RECORDS Block Start

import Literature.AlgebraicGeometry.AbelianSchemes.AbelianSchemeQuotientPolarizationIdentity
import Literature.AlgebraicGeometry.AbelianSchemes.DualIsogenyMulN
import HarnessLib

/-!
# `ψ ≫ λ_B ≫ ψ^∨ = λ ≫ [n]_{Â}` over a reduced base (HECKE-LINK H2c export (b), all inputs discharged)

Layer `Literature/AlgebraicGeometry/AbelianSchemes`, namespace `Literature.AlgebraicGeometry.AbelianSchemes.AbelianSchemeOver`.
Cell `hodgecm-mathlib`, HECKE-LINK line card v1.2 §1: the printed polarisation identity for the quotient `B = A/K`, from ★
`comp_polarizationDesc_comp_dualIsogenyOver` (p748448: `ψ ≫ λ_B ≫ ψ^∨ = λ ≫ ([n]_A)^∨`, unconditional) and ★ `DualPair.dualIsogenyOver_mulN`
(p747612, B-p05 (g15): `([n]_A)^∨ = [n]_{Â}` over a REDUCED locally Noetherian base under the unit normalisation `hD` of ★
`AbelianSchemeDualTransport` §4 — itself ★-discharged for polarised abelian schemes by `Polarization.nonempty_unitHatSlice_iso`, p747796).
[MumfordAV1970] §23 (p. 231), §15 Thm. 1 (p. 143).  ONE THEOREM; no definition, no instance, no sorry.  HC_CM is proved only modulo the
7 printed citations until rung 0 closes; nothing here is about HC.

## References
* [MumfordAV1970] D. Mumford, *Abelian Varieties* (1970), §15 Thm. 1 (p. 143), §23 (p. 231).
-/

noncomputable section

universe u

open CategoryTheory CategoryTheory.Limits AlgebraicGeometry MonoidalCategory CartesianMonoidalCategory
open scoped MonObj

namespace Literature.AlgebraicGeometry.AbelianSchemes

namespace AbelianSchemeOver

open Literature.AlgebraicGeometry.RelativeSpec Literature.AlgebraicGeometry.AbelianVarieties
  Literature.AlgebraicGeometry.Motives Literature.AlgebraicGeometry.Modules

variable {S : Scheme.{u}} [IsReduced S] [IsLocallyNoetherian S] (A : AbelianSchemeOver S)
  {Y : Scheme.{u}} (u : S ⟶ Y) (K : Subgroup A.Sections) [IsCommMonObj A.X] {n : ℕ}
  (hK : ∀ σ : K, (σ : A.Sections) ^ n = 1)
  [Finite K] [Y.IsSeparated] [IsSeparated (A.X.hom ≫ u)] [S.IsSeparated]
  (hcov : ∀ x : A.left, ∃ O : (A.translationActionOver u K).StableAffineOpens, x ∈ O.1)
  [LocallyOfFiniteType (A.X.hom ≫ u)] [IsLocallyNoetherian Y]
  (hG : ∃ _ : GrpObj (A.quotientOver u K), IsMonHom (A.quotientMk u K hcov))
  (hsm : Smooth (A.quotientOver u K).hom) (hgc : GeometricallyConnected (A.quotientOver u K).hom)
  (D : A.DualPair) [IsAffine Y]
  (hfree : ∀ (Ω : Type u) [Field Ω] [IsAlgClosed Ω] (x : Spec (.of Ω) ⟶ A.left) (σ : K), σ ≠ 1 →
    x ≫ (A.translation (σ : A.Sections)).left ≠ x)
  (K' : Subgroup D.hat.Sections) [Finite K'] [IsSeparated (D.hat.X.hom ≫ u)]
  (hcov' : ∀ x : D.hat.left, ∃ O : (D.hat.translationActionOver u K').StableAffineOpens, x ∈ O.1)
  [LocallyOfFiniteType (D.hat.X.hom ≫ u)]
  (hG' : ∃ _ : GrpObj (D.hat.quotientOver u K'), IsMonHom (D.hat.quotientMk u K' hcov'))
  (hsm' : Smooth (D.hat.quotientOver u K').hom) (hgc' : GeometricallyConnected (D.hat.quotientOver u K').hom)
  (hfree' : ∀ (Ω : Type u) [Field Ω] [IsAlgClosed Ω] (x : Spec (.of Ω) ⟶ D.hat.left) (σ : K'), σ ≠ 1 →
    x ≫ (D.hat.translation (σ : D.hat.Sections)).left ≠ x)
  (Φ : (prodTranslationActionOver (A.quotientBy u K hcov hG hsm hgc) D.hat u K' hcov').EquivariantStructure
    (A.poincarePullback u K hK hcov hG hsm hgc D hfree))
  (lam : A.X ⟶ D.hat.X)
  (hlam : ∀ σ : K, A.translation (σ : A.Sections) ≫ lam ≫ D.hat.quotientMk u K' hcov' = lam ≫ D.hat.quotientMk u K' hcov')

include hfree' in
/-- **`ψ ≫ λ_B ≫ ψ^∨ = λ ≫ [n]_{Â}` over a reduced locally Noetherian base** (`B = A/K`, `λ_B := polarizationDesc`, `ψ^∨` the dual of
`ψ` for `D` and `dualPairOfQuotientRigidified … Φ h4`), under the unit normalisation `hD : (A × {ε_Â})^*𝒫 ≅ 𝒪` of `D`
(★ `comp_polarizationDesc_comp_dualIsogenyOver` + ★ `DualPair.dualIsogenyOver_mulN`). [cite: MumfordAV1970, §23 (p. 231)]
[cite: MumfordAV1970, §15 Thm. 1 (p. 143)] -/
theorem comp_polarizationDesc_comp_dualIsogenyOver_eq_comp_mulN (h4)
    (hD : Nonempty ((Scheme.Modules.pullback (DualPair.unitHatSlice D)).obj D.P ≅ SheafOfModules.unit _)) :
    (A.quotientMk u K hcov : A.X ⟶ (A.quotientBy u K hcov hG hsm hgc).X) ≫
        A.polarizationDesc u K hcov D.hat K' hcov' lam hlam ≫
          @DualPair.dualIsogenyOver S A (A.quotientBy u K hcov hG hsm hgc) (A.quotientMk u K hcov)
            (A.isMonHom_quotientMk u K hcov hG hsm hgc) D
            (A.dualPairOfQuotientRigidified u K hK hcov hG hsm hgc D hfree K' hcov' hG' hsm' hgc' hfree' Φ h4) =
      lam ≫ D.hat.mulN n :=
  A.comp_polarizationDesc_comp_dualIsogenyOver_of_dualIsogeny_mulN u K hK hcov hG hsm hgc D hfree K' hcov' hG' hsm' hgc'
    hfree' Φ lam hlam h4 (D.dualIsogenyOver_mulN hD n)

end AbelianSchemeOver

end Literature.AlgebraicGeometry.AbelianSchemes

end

RECORDS Block End

→ YOUR INSTRUCTIONS
In the entries above, the lines between the one holding "143), §23 (p. 231)." and the one holding "(hK : ∀ σ : K, (σ : A.Sections) ^ n = 1)", inclusive, are to be printed exactly as written, and those alone.

→ ANSWER BOX
* [MumfordAV1970] D. Mumford, *Abelian Varieties* (1970), §15 Thm. 1 (p. 143), §23 (p. 231).
-/

noncomputable section

universe u

open CategoryTheory CategoryTheory.Limits AlgebraicGeometry MonoidalCategory CartesianMonoidalCategory
open scoped MonObj

namespace Literature.AlgebraicGeometry.AbelianSchemes

namespace AbelianSchemeOver

open Literature.AlgebraicGeometry.RelativeSpec Literature.AlgebraicGeometry.AbelianVarieties
  Literature.AlgebraicGeometry.Motives Literature.AlgebraicGeometry.Modules

variable {S : Scheme.{u}} [IsReduced S] [IsLocallyNoetherian S] (A : AbelianSchemeOver S)
  {Y : Scheme.{u}} (u : S ⟶ Y) (K : Subgroup A.Sections) [IsCommMonObj A.X] {n : ℕ}
  (hK : ∀ σ : K, (σ : A.Sections) ^ n = 1)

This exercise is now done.